しかし、彼女が主にこの水を求めたときに、主は彼女に言われました、「行って、あなたの夫を呼んで、ここに連れて来なさい」(十六節)。主は知恵のある方であり、彼は「夫」というこの言葉を用いられました。夫の問題は彼女の真の問題、彼女の罪悪の中心的なものでした。

その女は深く触れられ、本当である言葉を用いて主にうそを言いました。彼女は「わたしには夫はいません」と言いました。主は彼女を罪定めすることなく言われました、「夫がいないと言ったのはもっともだ.あなたには五人の夫がいたが、今いるのはあなたの夫ではないからだ.あなたが言ったことは本当である」(十七―十八節)。サマリアの女は最初の夫を試みて、その「水」を飲みましたが、満足しませんでした。それから第二、第三、第四、第五の夫を試みましたが、だれにも彼女は満足しませんでした。そして彼女はさらにもう一人試みました。彼女が不断に夫を変えたことは、彼女がこの「水」からどれほど飲もうとも、依然として渇いていたことを十分に証明しています。

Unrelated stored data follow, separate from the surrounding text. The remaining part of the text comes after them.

import Summits.ResolutionOfSingularities.ResolutionOfSingularities.Theorems.FrobeniusLadderFRationalResolutionFixedChartOfRoot
import Summits.ResolutionOfSingularities.ResolutionOfSingularities.Theorems.FrobeniusLadderFRationalResolutionHypersurfaceLocalRegular
import Mathlib.Algebra.Polynomial.Derivation
import HarnessLib

/-!
# Crux `FrobeniusLadder.FRationalResolution` (stmt-ResolutionOfSingularities-15317), line `redirect`,
# stub `stub_diagonalizableQuotientResolution` — item (F2), root-adjunction step (R) for a TAME exponent: `S̃ = S[w]/(w^d − u)` is
# regular at the primes over the point when `d` is invertible there (certificate `d/dX`), and the corresponding fixed re-charting

The derivation certificate of `…RootAdjoinRegularOfDerivation` in its general form: for ANY derivation `D` of a ring `R` and a
prime `P`, `f ∈ P` with `D f ∉ P` forces `f ∉ (P R_P)²`. With `D = d/dX` on `S[X]`: `D (X^d − C u) = d X^{d−1}` is outside `𝔓'`
as soon as `d ∉ 𝔓'` and `u ∉ 𝔓'` (`X^d ≡ u`), so:

* `not_mem_sq_of_derivation_not_mem` — the general certificate;
* `not_mem_sq_of_natCast_not_mem`, `isRegularLocalRing_localization_adjoinRoot_of_natCast_not_mem` — the tame-exponent case;
* `mem_iff_mem_of_comap_eq` — homogeneous elements lie in a prime of an `A`-graded ring (torsion `A`) iff they lie in any other
  prime over the same point of `Spec S₀` (a power is of degree zero);
* `isRegularLocalRing_localization_adjoinRoot_of_isUnit_natCast` — graded form: `u ∈ S_b ∖ 𝔔`, `d` a unit of `k` ⇒ `hreg`;
* ★★ `exists_fixed_chart_of_isUnit_natCast` — item (F2) (R)+(S) in the stub's frame for `d ∈ k^×`: `B ⊔ ⟨a⟩ = ⊤`, `d • a = deg u`,
  `u ∉ 𝔔`, `j • a ∉ B (0 < j < d)` ⇒ `φ v` is the image of a FIXED point of a chart of the same shape.

Together with `…FixedChartOfWildDegree` (`deg u ∉ p·B`) this makes the hypothesis `hreg` of `…FixedChartOfRoot` available for
every root the multi-root recipe of MEMO-15317-leafhand2-g22 needs (`p`-power-order basis degrees: wild file; prime-to-`p`
orders with a prime-to-`p` exponent: this file). Honest label: helper toward ONE leaf stub; no stub, crux or summit closed.
No definitions, no named facts, no sorry. [cite: Matsumura1987, Thm. 14.2; §25] [folklore; cite: SGA3, Exp. VIII §4–5]
-/

noncomputable section

-- single-problem summit: the doubled namespace component is forced
set_option linter.dupNamespace false

open CategoryTheory AlgebraicGeometry IsLocalRing Polynomial
open Literature.AlgebraicGeometry.Resolution

namespace Summit.ResolutionOfSingularities.ResolutionOfSingularities.Theorems.FRationalResolution.RootAdjoinRegularOfTameDegree

universe u v w

/-! ### The general derivation certificate -/

/-- **Derivation certificate, general form.** `D` a derivation of `R`, `P` a prime, `f ∈ P` with `D f ∉ P`: the image of `f` in
`R_P` is not in the square of the maximal ideal (`D` maps `P²` into `P`). [cite: Matsumura1987, §25] -/
theorem not_mem_sq_of_derivation_not_mem {R₀ : Type v} [CommSemiring R₀] {R : Type u} [CommRing R] [Algebra R₀ R]
    (D : Derivation R₀ R R) (P : Ideal R) [hP : P.IsPrime]
    {f : R} (hf : f ∈ P) (hDf : D f ∉ P) :
    algebraMap R (Localization.AtPrime P) f ∉ maximalIdeal (Localization.AtPrime P) ^ 2 := by
  -- `D` maps `P²` into `P`
  have hDsq : ∀ g ∈ P ^ 2, D g ∈ P := by
    intro g hg
    rw [pow_two] at hg
    refine Submodule.mul_induction_on hg (fun a ha b hb => ?_) (fun x y hx hy => ?_)
    · rw [Derivation.leibniz, smul_eq_mul, smul_eq_mul]
      exact P.add_mem (P.mul_mem_right (D b) ha) (P.mul_mem_right (D a) hb)
    · rw [map_add]; exact P.add_mem hx hy
  intro hmem
  rw [← Localization.AtPrime.map_eq_maximalIdeal, ← Ideal.map_pow, IsLocalization.mem_map_algebraMap_iff P.primeCompl] at hmem
  obtain ⟨⟨⟨g, hg⟩, ⟨m, hm⟩⟩, hgm⟩ := hmem
  obtain ⟨⟨c, hc⟩, hcfm⟩ := (IsLocalization.eq_iff_exists P.primeCompl _).1
    (show algebraMap R (Localization.AtPrime P) (f * m) = algebraMap R _ g by rw [map_mul]; exact hgm)
  simp only at hcfm
  have hs : c * m ∉ P := fun h => (hP.mem_or_mem h).elim hc hm
  have hsf : c * m * f ∈ P ^ 2 := by
    rw [mul_assoc, mul_comm m f, hcfm]
    exact Ideal.mul_mem_left _ _ hg
  have h1 : D (c * m * f) ∈ P := hDsq _ hsf
  rw [Derivation.leibniz, smul_eq_mul, smul_eq_mul] at h1
  have h2 : c * m * D f ∈ P := by
    have h3 : f * D (c * m) ∈ P := P.mul_mem_right _ hf
    have := P.sub_mem h1 h3
    rwa [add_sub_cancel_right] at this
  exact hDf ((hP.mem_or_mem h2).resolve_left hs)

/-! ### Tame exponent: the certificate `d/dX` -/

/-- **Tame-exponent certificate.** `𝔓'` a prime of `S[X]` containing `X^d − C u` with `d ∉ 𝔓'` and `u ∉ 𝔓'` (constants): the image
of `X^d − C u` in `S[X]_{𝔓'}` is not in the square of the maximal ideal (`d/dX (X^d − u) = d X^{d−1} ∉ 𝔓'`).
[cite: Matsumura1987, §25] -/
theorem not_mem_sq_of_natCast_not_mem {S : Type u} [CommRing S] (u : S) (d : ℕ) (𝔓' : Ideal S[X]) [h𝔓' : 𝔓'.IsPrime]
    (hf : (X ^ d - C u : S[X]) ∈ 𝔓') (hd : C (d : S) ∉ 𝔓') (hu : C u ∉ 𝔓') :
    algebraMap S[X] (Localization.AtPrime 𝔓') (X ^ d - C u) ∉ maximalIdeal (Localization.AtPrime 𝔓') ^ 2 := by
  refine not_mem_sq_of_derivation_not_mem (derivative' : Derivation S S[X] S[X]) 𝔓' hf ?_
  rw [derivative'_apply, derivative_sub, derivative_X_pow, derivative_C, sub_zero]
  intro h
  rcases h𝔓'.mem_or_mem h with h | h
  · exact hd h
  · have hX : (X : S[X]) ∈ 𝔓' := h𝔓'.mem_of_pow_mem _ h
    have hXd : (X : S[X]) ^ d ∈ 𝔓' := by
      rcases Nat.eq_zero_or_pos d with hd0 | hd0
      · exfalso; apply hd; rw [hd0, Nat.cast_zero, map_zero]; exact 𝔓'.zero_mem
      · exact 𝔓'.pow_mem_of_mem hX d hd0
    apply hu
    have := 𝔓'.sub_mem hXd hf
    rwa [sub_sub_cancel] at this

/-- **Regularity of `(AdjoinRoot (X^d − C u))_𝔓` for a tame exponent.** `S` regular, `d` and `u` outside `𝔓 ∩ S`.
[cite: Matsumura1987, Thm. 14.2; §25] -/
theorem isRegularLocalRing_localization_adjoinRoot_of_natCast_not_mem {S : Type u} [CommRing S] [IsRegularRing S] (u : S)
    (d : ℕ) (𝔓 : Ideal (AdjoinRoot (X ^ d - C u : S[X]))) [𝔓.IsPrime]
    (hd : (d : S) ∉ 𝔓.comap (AdjoinRoot.of (X ^ d - C u : S[X]))) (hu : u ∉ 𝔓.comap (AdjoinRoot.of (X ^ d - C u : S[X]))) :
    IsRegularLocalRing (Localization.AtPrime 𝔓) := by
  haveI : (𝔓.comap (AdjoinRoot.mk (X ^ d - C u : S[X]))).IsPrime := Ideal.IsPrime.comap _
  have hof : 𝔓.comap (AdjoinRoot.of (X ^ d - C u : S[X])) = (𝔓.comap (AdjoinRoot.mk (X ^ d - C u : S[X]))).comap C := by
    rw [Ideal.comap_comap]; rfl
  rw [hof, Ideal.mem_comap] at hd hu
  refine HypersurfaceLocalRegular.isRegularLocalRing_localization_adjoinRoot_of_not_mem_sq _ 𝔓
    (not_mem_sq_of_natCast_not_mem u d _ ?_ hd hu)
  rw [Ideal.mem_comap, AdjoinRoot.mk_self]; exact 𝔓.zero_mem

/-! ### Graded form -/

/-- **Homogeneous elements do not distinguish primes over the same point of `Spec S₀`.** `S` graded by a torsion group `A`, `𝔔`,
`𝔔₁` primes of `S` with the same contraction to `S₀`, `s ∈ S_i`: `s ∈ 𝔔 ↔ s ∈ 𝔔₁` (the power `s^{ord i}` is of degree zero).
[folklore; cite: SGA3, Exp. VIII §4–5] -/
theorem mem_iff_mem_of_comap_eq {k : Type u} [CommRing k] {A : Type w} [DecidableEq A] [AddCommGroup A] {S : Type v}
    [CommRing S] [Algebra k S] (𝒮 : A → Submodule k S) [GradedAlgebra 𝒮] (hA : AddMonoid.IsTorsion A)
    (𝔔 𝔔₁ : Ideal S) [𝔔.IsPrime] [𝔔₁.IsPrime] (h : 𝔔₁.comap (algebraMap (𝒮 0) S) = 𝔔.comap (algebraMap (𝒮 0) S))
    {i : A} {s : S} (hs : s ∈ 𝒮 i) : s ∈ 𝔔 ↔ s ∈ 𝔔₁ := by
  have hpow : s ^ addOrderOf i ∈ 𝒮 0 := DiagonalizableQuotient.pow_addOrderOf_mem_gradeZero 𝒮 hs
  have hn : 0 < addOrderOf i := (hA i).addOrderOf_pos
  constructor
  · intro hm
    have h1 : (⟨s ^ addOrderOf i, hpow⟩ : 𝒮 0) ∈ 𝔔₁.comap (algebraMap (𝒮 0) S) := by
      rw [h, Ideal.mem_comap]; exact 𝔔.pow_mem_of_mem hm _ hn
    exact (inferInstance : 𝔔₁.IsPrime).mem_of_pow_mem _ (Ideal.mem_comap.1 h1)
  · intro hm
    have h1 : (⟨s ^ addOrderOf i, hpow⟩ : 𝒮 0) ∈ 𝔔.comap (algebraMap (𝒮 0) S) := by
      rw [← h, Ideal.mem_comap]; exact 𝔔₁.pow_mem_of_mem hm _ hn
    exact (inferInstance : 𝔔.IsPrime).mem_of_pow_mem _ (Ideal.mem_comap.1 h1)

/-- **`hreg` for a tame exponent.** `S` regular graded by the torsion group `A` over `k`, `u ∈ S_b ∖ 𝔔`, `d` a unit in `k`:
`AdjoinRoot (X^d − C u)` is a regular local ring at every prime over the point `𝔔 ∩ S₀` (the polynomial is separable there).
[folklore; cite: SGA1, Exp. I Prop. 7.6] [cite: Matsumura1987, Thm. 14.2; §25] -/
theorem isRegularLocalRing_localization_adjoinRoot_of_isUnit_natCast {k : Type u} [CommRing k] {A : Type w} [DecidableEq A]
    [AddCommGroup A] {S : Type u} [CommRing S] [Algebra k S] (𝒮 : A → Submodule k S) [GradedAlgebra 𝒮] [IsRegularRing S]
    (hA : AddMonoid.IsTorsion A) (𝔔 : Ideal S) [𝔔.IsPrime] {b : A} {u : S} (hu : u ∈ 𝒮 b) (huQ : u ∉ 𝔔) (d : ℕ)
    (hd : IsUnit (d : k)) (𝔓 : Ideal (AdjoinRoot (X ^ d - C u : S[X]))) [𝔓.IsPrime]
    (h𝔓 : 𝔓.comap (algebraMap (𝒮 0) (AdjoinRoot (X ^ d - C u : S[X]))) = 𝔔.comap (algebraMap (𝒮 0) S)) :
    IsRegularLocalRing (Localization.AtPrime 𝔓) := by
  set 𝔔₁ : Ideal S := 𝔓.comap (AdjoinRoot.of (X ^ d - C u : S[X])) with h𝔔₁
  haveI : 𝔔₁.IsPrime := Ideal.IsPrime.comap _
  have h𝔔₁0 : 𝔔₁.comap (algebraMap (𝒮 0) S) = 𝔔.comap (algebraMap (𝒮 0) S) := by
    rw [← h𝔓, h𝔔₁, Ideal.comap_comap]; rfl
  refine isRegularLocalRing_localization_adjoinRoot_of_natCast_not_mem u d 𝔓 ?_ ?_
  · intro h
    have h1 : IsUnit ((d : S)) := by
      have := hd.map (algebraMap k S)
      rwa [map_natCast] at this
    exact (inferInstance : 𝔔₁.IsPrime).ne_top (Ideal.eq_top_of_isUnit_mem _ h h1)
  · exact fun h => huQ ((mem_iff_mem_of_comap_eq 𝒮 hA 𝔔 𝔔₁ h𝔔₁0 hu).2 h)

/-! ### The assembled re-charting for a tame exponent -/

/-- ★★ **Item (F2), tame exponent, unconditionally.** Chart `(A, S, 𝒮, φ)` of the stub's shape with `S` regular, point `v`,
prime `𝔔` over `v` with unit-degree subgroup `B`, a homogeneous `u ∈ S_b ∖ 𝔔`, `d • a = b` with `d ≥ 2` a unit in `k`,
`B ⊔ ⟨a⟩ = ⊤`, `j • a ∉ B` for `0 < j < d`: `φ v` is the image of a FIXED point of a quotient chart of the same shape with the same
invariants. [folklore; cite: SGA1, Exp. I Prop. 7.6; SGA3, Exp. VIII §4–5] [cite: Matsumura1987, Thm. 14.2; §30, Cor. to Thm. 30.5] -/
theorem exists_fixed_chart_of_isUnit_natCast (k : Type) [Field k] (X : Scheme.{0}) (g : X ⟶ Spec (.of k))
    (A : Type) [AddCommGroup A] [Finite A] [DecidableEq A] (S : Type) [CommRing S] [Algebra k S]
    (𝒮 : A → Submodule k S) [GradedAlgebra 𝒮] [Algebra.FiniteType k S] [IsRegularRing S]
    (φ : Spec (.of (𝒮 0)) ⟶ X) [Etale φ]
    (hφg : φ ≫ g = Spec.map (CommRingCat.ofHom (algebraMap k (𝒮 0))))
    (v : Spec (.of (𝒮 0))) (𝔔 : Ideal S) [𝔔.IsPrime] (h𝔔v : 𝔔.comap (algebraMap (𝒮 0) S) = v.asIdeal)
    (B : AddSubgroup A) (hB : ∀ i : A, i ∈ B ↔ ∃ s ∈ 𝒮 i, s ∉ 𝔔)
    (u : S) (b : A) (hu : u ∈ 𝒮 b) (huQ : u ∉ 𝔔) (a : A) (d : ℕ) (hd : 1 < d) (hab : d • a = b)
    (hgen : B ⊔ AddSubgroup.zmultiples a = ⊤) (hmin : ∀ j : ℕ, 0 < j → j < d → j • a ∉ B)
    (hdk : (d : k) ≠ 0) :
    ∃ (A' : Type) (_ : AddCommGroup A') (_ : Finite A') (_ : DecidableEq A')
      (S' : Type) (_ : CommRing S') (_ : Algebra k S') (𝒮' : A' → Submodule k S')
      (_ : GradedAlgebra 𝒮'),
      Algebra.FiniteType k S' ∧ IsRegularRing S' ∧
      ∃ (φ' : Spec (.of (𝒮' 0)) ⟶ X), Etale φ' ∧
        φ' ≫ g = Spec.map (CommRingCat.ofHom (algebraMap k (𝒮' 0))) ∧
        ∃ (v' : Spec (.of (𝒮' 0))) (𝔔' : Ideal S') (_ : 𝔔'.IsPrime),
          𝔔'.comap (algebraMap (𝒮' 0) S') = v'.asIdeal ∧
          (∀ c : A', c ≠ 0 → ∀ s ∈ 𝒮' c, s ∈ 𝔔') ∧ φ' v' = φ v := by
  have hA : AddMonoid.IsTorsion A := fun i => isOfFinAddOrder_of_finite i
  exact FixedChartOfRoot.exists_fixed_chart_of_rootAdjoin k X g A S 𝒮 φ hφg v 𝔔 h𝔔v B hB u b hu huQ a d hd hab hgen hmin
    fun 𝔓 _ h𝔓 => isRegularLocalRing_localization_adjoinRoot_of_isUnit_natCast 𝒮 hA 𝔔 hu huQ d
      (isUnit_iff_ne_zero.2 hdk) 𝔓 (h𝔓.trans h𝔔v.symm)

end Summit.ResolutionOfSingularities.ResolutionOfSingularities.Theorems.FRationalResolution.RootAdjoinRegularOfTameDegree

end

主イエスは、この女に徹底的に罪を告白させるようにしましたが、彼女は自分の不道徳な歴史を認めたくなく、話題を巧妙に神の礼拝に関する宗教的なものへと変えようとして言いました、「わたしたちの先祖はこの山で礼拝しましたが、あなたがたは、礼拝すべき場所はエルサレムであると言われます」(二〇節)。歴史がわたしたちに告げていることは、サマリア人はモーセの五書を持っていて、その旧約の部分にしたがってユダヤ人と同じように神を礼拝していたということです。この罪があり、軽視されてはいますが、聡明な女は、礼拝の問題を主の前に持ち出して、だれが正しくて、だれが間違っているのかを知ろうとしました。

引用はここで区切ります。